> _Given information_:
_ _ _

import Summits.CriticalPhenomena.PercolationContinuityZ3.Theorems.PercExchangeRateTransportTransportLemmaFence

/-!
# Transport lemma of route `PercExchangeRateTransport` — registered stub `stub_upperFence` (positivity propagation)

Crux `Summit.CriticalPhenomena.PercolationContinuityZ3.Theses.PercExchangeRateTransport.TransportLemma`
(stmt-CriticalPhenomena-16063), line `corrector` (tree `Cruxes/TransportLemma/Lines/corrector.lean` rev 2,
strategist planner-cstrat-stmt-CriticalPhenomena-16063-b1-0; landed by the line lead).

Statement (registered stub, verbatim): uniformly in `t₀ ∈ [lo,hi]`,
`pc s − pc t₀ + a(pc t₀,t₀)(s − t₀) ≤ η|s − t₀|` for `|s − t₀| ≤ τ(η)` — the UPPER one-sided cone bound on the
threshold curve. Proof: straight segments issued from `(pc t₀ + ε, t₀)` with slope `−(a₀ ∓ η)` (forward /
backward in time) are monotone for every `Θ n`, `n ≥ m(η/2)` (fence lemma + the handed-in uniform modulus of `a`);
the threshold property turns `Θ∞ > 0` at their far end into `pc s ≤ γ s`; then `ε ↓ 0`. The bound `A` and the
uniform moduli of `a` and `pc` are HYPOTHESES here (discharged by `collar_moduli`, `pc_modulus` at assembly).
-/

namespace Summit.CriticalPhenomena.PercolationContinuityZ3.Theorems.TransportLemma

open Filter Topology Set

/-- **stub_upperFence — upper fence (positivity propagation)**, registered stub of line `corrector`, verbatim.
For every `η > 0` there is `τ > 0` such that, uniformly in `t₀ ∈ [lo,hi]` and `s ∈ [lo,hi]` with `|s − t₀| ≤ τ`,
`pc s − pc t₀ + a (pc t₀) t₀ * (s − t₀) ≤ η * |s − t₀|`. The bound `A` on `a`, a uniform modulus of `a` on the
two-sided closed collar and a uniform modulus of `pc` are hypotheses. Proof: a straight segment issued from
`(pc t₀ + ε, t₀)` with slope `−(a(pc t₀,t₀) − η)` forward in time (resp. `−(a(pc t₀,t₀) + η)` backward) is
monotone (resp. antitone) for every `Θ n`, `n ≥ m(η/2)`, by the fence lemma; `Θ∞ > 0` at `(pc t₀ + ε, t₀)`
propagates to its far end, which the threshold property places at or above `pc s`; then `ε ↓ 0`. -/
theorem stub_upperFence :
    ∀ (Θ : ℕ → ℝ → ℝ → ℝ) (pc : ℝ → ℝ) (a : ℝ → ℝ → ℝ) (lo hi ρ A : ℝ),
      0 < lo → lo < hi → hi < 1 → 0 < ρ →
      (∀ n, ContDiffOn ℝ 1 (fun x : ℝ × ℝ => Θ n x.1 x.2) (Set.Ioo 0 1 ×ˢ Set.Ioo 0 1)) →
      (∀ n t, Monotone (fun p => Θ n p t)) →
      (∀ p t, Antitone (fun n => Θ n p t)) →
      (∀ n p t, 0 ≤ Θ n p t) →
      (∀ t ∈ Set.Icc lo hi, ρ < pc t ∧ pc t + ρ < 1) →
      (∀ t ∈ Set.Icc lo hi, ∀ p : ℝ,
          (p < pc t → (⨅ n, Θ n p t) = 0) ∧ (pc t < p → 0 < ⨅ n, Θ n p t)) →
      (∀ t ∈ Set.Icc lo hi, ∀ p : ℝ, |p - pc t| ≤ ρ → |a p t| ≤ A) →
      (∀ η > (0 : ℝ), ∃ ω > (0 : ℝ), ∀ t ∈ Set.Icc lo hi, ∀ t' ∈ Set.Icc lo hi, ∀ p p' : ℝ,
          |p - pc t| ≤ ρ → |p' - pc t'| ≤ ρ → |t - t'| ≤ ω → |p - p'| ≤ ω →
          |a p t - a p' t'| ≤ η) →
      (∀ κ > (0 : ℝ), ∃ τ > (0 : ℝ), ∀ t ∈ Set.Icc lo hi, ∀ t' ∈ Set.Icc lo hi,
          |t - t'| ≤ τ → |pc t - pc t'| ≤ κ) →
      (∀ η > (0 : ℝ), ∃ δ > (0 : ℝ), ∃ m : ℕ, ∀ n ≥ m, ∀ t ∈ Set.Icc lo hi, ∀ p : ℝ,
          pc t - δ ≤ p → p ≤ pc t + ρ →
          |deriv (fun s => Θ n p s) t - a p t * deriv (fun q => Θ n q t) p|
            ≤ η * deriv (fun q => Θ n q t) p) →
      ∀ η > (0 : ℝ), ∃ τ > (0 : ℝ), ∀ t₀ ∈ Set.Icc lo hi, ∀ s ∈ Set.Icc lo hi, |s - t₀| ≤ τ →
        pc s - pc t₀ + a (pc t₀) t₀ * (s - t₀) ≤ η * |s - t₀| := by
  intro Θ pc a lo hi ρ A hlo hlohi hhi hρ hC1 hmp hanti hnn hcollar hthr hA hω hτ hex η hη
  -- constants of the construction
  have hη2 : (0:ℝ) < η / 2 := by positivity
  obtain ⟨δ, hδ, m, hm⟩ := hex (η / 2) hη2
  obtain ⟨ω, hω0, hωa⟩ := hω (η / 2) hη2
  have hκ : 0 < min δ ρ := lt_min hδ hρ
  obtain ⟨τ₁, hτ₁, hpc1⟩ := hτ (min δ ρ / 4) (by positivity)
  have hA0 : 0 ≤ A :=
    le_trans (abs_nonneg _) (hA lo ⟨le_rfl, hlohi.le⟩ (pc lo) (by simp [hρ.le]))
  obtain ⟨θ, hθ0, hθω, hθκ⟩ : ∃ θ : ℝ, 0 < θ ∧ θ ≤ ω ∧ θ ≤ min δ ρ / 4 :=
    ⟨min ω (min δ ρ / 4), lt_min hω0 (by positivity), min_le_left _ _, min_le_right _ _⟩
  obtain ⟨B, hB0, hBA⟩ : ∃ B : ℝ, 0 < B ∧ A + η ≤ B := ⟨A + η + 1, by positivity, by linarith⟩
  obtain ⟨τ, hτ0, hττ₁, hτω, hτB⟩ : ∃ τ : ℝ, 0 < τ ∧ τ ≤ τ₁ ∧ τ ≤ ω ∧ B * τ ≤ θ / 2 := by
    refine ⟨min τ₁ (min ω (θ / (2 * B))), lt_min hτ₁ (lt_min hω0 (by positivity)),
      min_le_left _ _, le_trans (min_le_right _ _) (min_le_left _ _), ?_⟩
    have h1 : min τ₁ (min ω (θ / (2 * B))) ≤ θ / (2 * B) :=
      le_trans (min_le_right _ _) (min_le_right _ _)
    calc B * min τ₁ (min ω (θ / (2 * B))) ≤ B * (θ / (2 * B)) :=
          mul_le_mul_of_nonneg_left h1 hB0.le
      _ = θ / 2 := by field_simp
  refine ⟨τ, hτ0, ?_⟩
  intro t₀ ht₀ s hs hst
  -- generic tools
  have bdd : ∀ q r, BddBelow (Set.range fun n => Θ n q r) := fun q r =>
    ⟨0, by rintro _ ⟨n, rfl⟩; exact hnn n q r⟩
  have infle : ∀ q r q' r', (∀ n ≥ m, Θ n q r ≤ Θ n q' r') →
      (⨅ n, Θ n q r) ≤ ⨅ n, Θ n q' r' := by
    intro q r q' r' h
    refine le_ciInf fun N => ?_
    calc (⨅ n, Θ n q r) ≤ Θ (max N m) q r := ciInf_le (bdd q r) _
      _ ≤ Θ (max N m) q' r' := h _ (le_max_right _ _)
      _ ≤ Θ N q' r' := hanti q' r' (le_max_left _ _)
  have hsq : IsOpen (Set.Ioo (0:ℝ) 1 ×ˢ Set.Ioo (0:ℝ) 1) := isOpen_Ioo.prod isOpen_Ioo
  have ha₀ : |a (pc t₀) t₀| ≤ A := hA t₀ ht₀ (pc t₀) (by simp [hρ.le])
  have hδρ1 : min δ ρ ≤ δ := min_le_left _ _
  have hδρ2 : min δ ρ ≤ ρ := min_le_right _ _
  -- facts along a straight segment r ↦ p₀ - c (r - t₀), |p₀ - pc t₀| = ε < θ/2, |c| ≤ B
  have seg : ∀ (ε c : ℝ), 0 < ε → ε < θ / 2 → |c| ≤ B →
      ∀ r ∈ Set.Icc lo hi, |r - t₀| ≤ τ →
        (pc r - δ ≤ pc t₀ + ε - c * (r - t₀) ∧ pc t₀ + ε - c * (r - t₀) ≤ pc r + ρ) ∧
        (pc t₀ + ε - c * (r - t₀) ∈ Set.Ioo (0:ℝ) 1 ∧ r ∈ Set.Ioo (0:ℝ) 1) ∧
        |a (pc t₀ + ε - c * (r - t₀)) r - a (pc t₀) t₀| ≤ η / 2 := by
    intro ε c hε hεθ hcB r hr hrt
    have h1 : |pc t₀ + ε - c * (r - t₀) - pc t₀| ≤ θ := by
      have e : pc t₀ + ε - c * (r - t₀) - pc t₀ = ε - c * (r - t₀) := by ring
      rw [e]
      have hct : |c| * |r - t₀| ≤ B * τ :=
        mul_le_mul hcB hrt (abs_nonneg _) hB0.le
      calc |ε - c * (r - t₀)| ≤ |ε| + |c * (r - t₀)| := abs_sub _ _
        _ = ε + |c| * |r - t₀| := by rw [abs_of_pos hε, abs_mul]
        _ ≤ θ := by linarith
    have h2 : |pc r - pc t₀| ≤ min δ ρ / 4 := hpc1 r hr t₀ ht₀ (hrt.trans hττ₁)
    have h3 : |pc t₀ + ε - c * (r - t₀) - pc r| ≤ min δ ρ / 2 := by
      have e : pc t₀ + ε - c * (r - t₀) - pc r
          = (pc t₀ + ε - c * (r - t₀) - pc t₀) - (pc r - pc t₀) := by ring
      rw [e]
      calc |(pc t₀ + ε - c * (r - t₀) - pc t₀) - (pc r - pc t₀)|
          ≤ |pc t₀ + ε - c * (r - t₀) - pc t₀| + |pc r - pc t₀| := abs_sub _ _
        _ ≤ θ + min δ ρ / 4 := by linarith
        _ ≤ min δ ρ / 2 := by linarith
    obtain ⟨h3a, h3b⟩ := abs_le.1 h3
    obtain ⟨hc1, hc2⟩ := hcollar r hr
    refine ⟨⟨by linarith, by linarith⟩,
      ⟨⟨by linarith, by linarith⟩, ⟨by linarith [hr.1], by linarith [hr.2]⟩⟩, ?_⟩
    exact hωa r hr t₀ ht₀ (pc t₀ + ε - c * (r - t₀)) (pc t₀)
      (by rw [abs_le]; constructor <;> linarith) (by simp [hρ.le]) (le_trans hrt hτω)
      (le_trans h1 hθω)
  -- the claim at every small ε > 0
  have claim : ∀ ε : ℝ, 0 < ε → ε < θ / 2 →
      pc s - pc t₀ + a (pc t₀) t₀ * (s - t₀) ≤ η * |s - t₀| + ε := by
    intro ε hε hεθ
    rcases lt_trichotomy t₀ s with hlt | heq | hgt
    · -- forward segment of slope -(a₀ - η), issued from (pc t₀ + ε, t₀)
      have hcB : |a (pc t₀) t₀ - η| ≤ B := by
        calc |a (pc t₀) t₀ - η| ≤ |a (pc t₀) t₀| + |η| := abs_sub _ _
          _ ≤ B := by rw [abs_of_pos hη]; linarith
      have hIcc : Set.Icc t₀ s ⊆ Set.Icc lo hi := Set.Icc_subset_Icc ht₀.1 hs.2
      have hrt : ∀ r ∈ Set.Icc t₀ s, |r - t₀| ≤ τ := by
        intro r hr
        rw [abs_of_nonneg (by linarith [hr.1])]
        have : |s - t₀| = s - t₀ := abs_of_pos (by linarith)
        linarith [hr.2]
      have F := fun r (hr : r ∈ Set.Icc t₀ s) =>
        seg ε (a (pc t₀) t₀ - η) hε hεθ hcB r (hIcc hr) (hrt r hr)
      have key : ∀ n ≥ m, Θ n (pc t₀ + ε) t₀
          ≤ Θ n (pc t₀ + ε - (a (pc t₀) t₀ - η) * (s - t₀)) s := by
        intro n hn
        have hM : MonotoneOn (fun r => Θ n (pc t₀ + ε - (a (pc t₀) t₀ - η) * (r - t₀)) r)
            (Set.Icc t₀ s) :=
          fence_monotoneOn (Θ n) a (fun r => pc t₀ + ε - (a (pc t₀) t₀ - η) * (r - t₀))
            (fun _ => -(a (pc t₀) t₀ - η)) (η / 2) t₀ s
            (fun r hr => ((hC1 n).differentiableOn one_ne_zero).differentiableAt
              (hsq.mem_nhds (F r hr).2.1))
            (hmp n)
            (fun r hr => by
              have h := (((hasDerivAt_id r).sub_const t₀).const_mul
                (a (pc t₀) t₀ - η)).const_sub (pc t₀ + ε)
              simpa using h.hasDerivWithinAt)
            (fun r hr => hm n hn r (hIcc hr) _ (F r hr).1.1 (F r hr).1.2)
            (fun r hr => by
              have h := (abs_le.1 (F r hr).2.2).1
              linarith)
        have h1 := hM (Set.left_mem_Icc.2 hlt.le) (Set.right_mem_Icc.2 hlt.le) hlt.le
        simpa using h1
      have hpos : 0 < ⨅ n, Θ n (pc t₀ + ε) t₀ := (hthr t₀ ht₀ (pc t₀ + ε)).2 (by linarith)
      have hpos' : 0 < ⨅ n, Θ n (pc t₀ + ε - (a (pc t₀) t₀ - η) * (s - t₀)) s :=
        lt_of_lt_of_le hpos (infle _ _ _ _ key)
      have hge : pc s ≤ pc t₀ + ε - (a (pc t₀) t₀ - η) * (s - t₀) := by
        by_contra hcon
        push Not at hcon
        have h0 := (hthr s hs _).1 hcon
        linarith
      have e3 : (a (pc t₀) t₀ - η) * (s - t₀) = a (pc t₀) t₀ * (s - t₀) - η * (s - t₀) := by ring
      rw [abs_of_pos (show 0 < s - t₀ by linarith)]
      linarith
    · subst heq
      simp
      exact hε.le
    · -- backward segment of slope -(a₀ + η), ending at (pc t₀ + ε, t₀)
      have hcB : |a (pc t₀) t₀ + η| ≤ B := by
        calc |a (pc t₀) t₀ + η| ≤ |a (pc t₀) t₀| + |η| := abs_add_le _ _
          _ ≤ B := by rw [abs_of_pos hη]; linarith
      have hIcc : Set.Icc s t₀ ⊆ Set.Icc lo hi := Set.Icc_subset_Icc hs.1 ht₀.2
      have hrt : ∀ r ∈ Set.Icc s t₀, |r - t₀| ≤ τ := by
        intro r hr
        rw [abs_of_nonpos (by linarith [hr.2])]
        have : |s - t₀| = -(s - t₀) := abs_of_neg (by linarith)
        linarith [hr.1]
      have F := fun r (hr : r ∈ Set.Icc s t₀) =>
        seg ε (a (pc t₀) t₀ + η) hε hεθ hcB r (hIcc hr) (hrt r hr)
      have key : ∀ n ≥ m, Θ n (pc t₀ + ε) t₀
          ≤ Θ n (pc t₀ + ε - (a (pc t₀) t₀ + η) * (s - t₀)) s := by
        intro n hn
        have hM : AntitoneOn (fun r => Θ n (pc t₀ + ε - (a (pc t₀) t₀ + η) * (r - t₀)) r)
            (Set.Icc s t₀) :=
          fence_antitoneOn (Θ n) a (fun r => pc t₀ + ε - (a (pc t₀) t₀ + η) * (r - t₀))
            (fun _ => -(a (pc t₀) t₀ + η)) (η / 2) s t₀
            (fun r hr => ((hC1 n).differentiableOn one_ne_zero).differentiableAt
              (hsq.mem_nhds (F r hr).2.1))
            (hmp n)
            (fun r hr => by
              have h := (((hasDerivAt_id r).sub_const t₀).const_mul
                (a (pc t₀) t₀ + η)).const_sub (pc t₀ + ε)
              simpa using h.hasDerivWithinAt)
            (fun r hr => hm n hn r (hIcc hr) _ (F r hr).1.1 (F r hr).1.2)
            (fun r hr => by
              have h := (abs_le.1 (F r hr).2.2).2
              linarith)
        have h1 := hM (Set.left_mem_Icc.2 hgt.le) (Set.right_mem_Icc.2 hgt.le) hgt.le
        simpa using h1
      have hpos : 0 < ⨅ n, Θ n (pc t₀ + ε) t₀ := (hthr t₀ ht₀ (pc t₀ + ε)).2 (by linarith)
      have hpos' : 0 < ⨅ n, Θ n (pc t₀ + ε - (a (pc t₀) t₀ + η) * (s - t₀)) s :=
        lt_of_lt_of_le hpos (infle _ _ _ _ key)
      have hge : pc s ≤ pc t₀ + ε - (a (pc t₀) t₀ + η) * (s - t₀) := by
        by_contra hcon
        push Not at hcon
        have h0 := (hthr s hs _).1 hcon
        linarith
      have e3 : (a (pc t₀) t₀ + η) * (s - t₀) = a (pc t₀) t₀ * (s - t₀) + η * (s - t₀) := by ring
      rw [abs_of_neg (show s - t₀ < 0 by linarith)]
      have e4 : η * -(s - t₀) = -(η * (s - t₀)) := by ring
      linarith
  -- ε ↓ 0
  apply le_of_forall_pos_le_add
  intro ε hε
  have h := claim (min ε (θ / 4)) (lt_min hε (by positivity))
    (lt_of_le_of_lt (min_le_right _ _) (by linarith))
  linarith [min_le_left ε (θ / 4)]

end Summit.CriticalPhenomena.PercolationContinuityZ3.Theorems.TransportLemma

_ _ _

In the listing above, find the line containing "have hct : |c|" and the line containing "4 := by linarith", then quote both, plus every line between them, exactly as written.

> _Your response_:
      have hct : |c| * |r - t₀| ≤ B * τ :=
        mul_le_mul hcB hrt (abs_nonneg _) hB0.le
      calc |ε - c * (r - t₀)| ≤ |ε| + |c * (r - t₀)| := abs_sub _ _
        _ = ε + |c| * |r - t₀| := by rw [abs_of_pos hε, abs_mul]
        _ ≤ θ := by linarith
    have h2 : |pc r - pc t₀| ≤ min δ ρ / 4 := hpc1 r hr t₀ ht₀ (hrt.trans hττ₁)
    have h3 : |pc t₀ + ε - c * (r - t₀) - pc r| ≤ min δ ρ / 2 := by
      have e : pc t₀ + ε - c * (r - t₀) - pc r
          = (pc t₀ + ε - c * (r - t₀) - pc t₀) - (pc r - pc t₀) := by ring
      rw [e]
      calc |(pc t₀ + ε - c * (r - t₀) - pc t₀) - (pc r - pc t₀)|
          ≤ |pc t₀ + ε - c * (r - t₀) - pc t₀| + |pc r - pc t₀| := abs_sub _ _
        _ ≤ θ + min δ ρ / 4 := by linarith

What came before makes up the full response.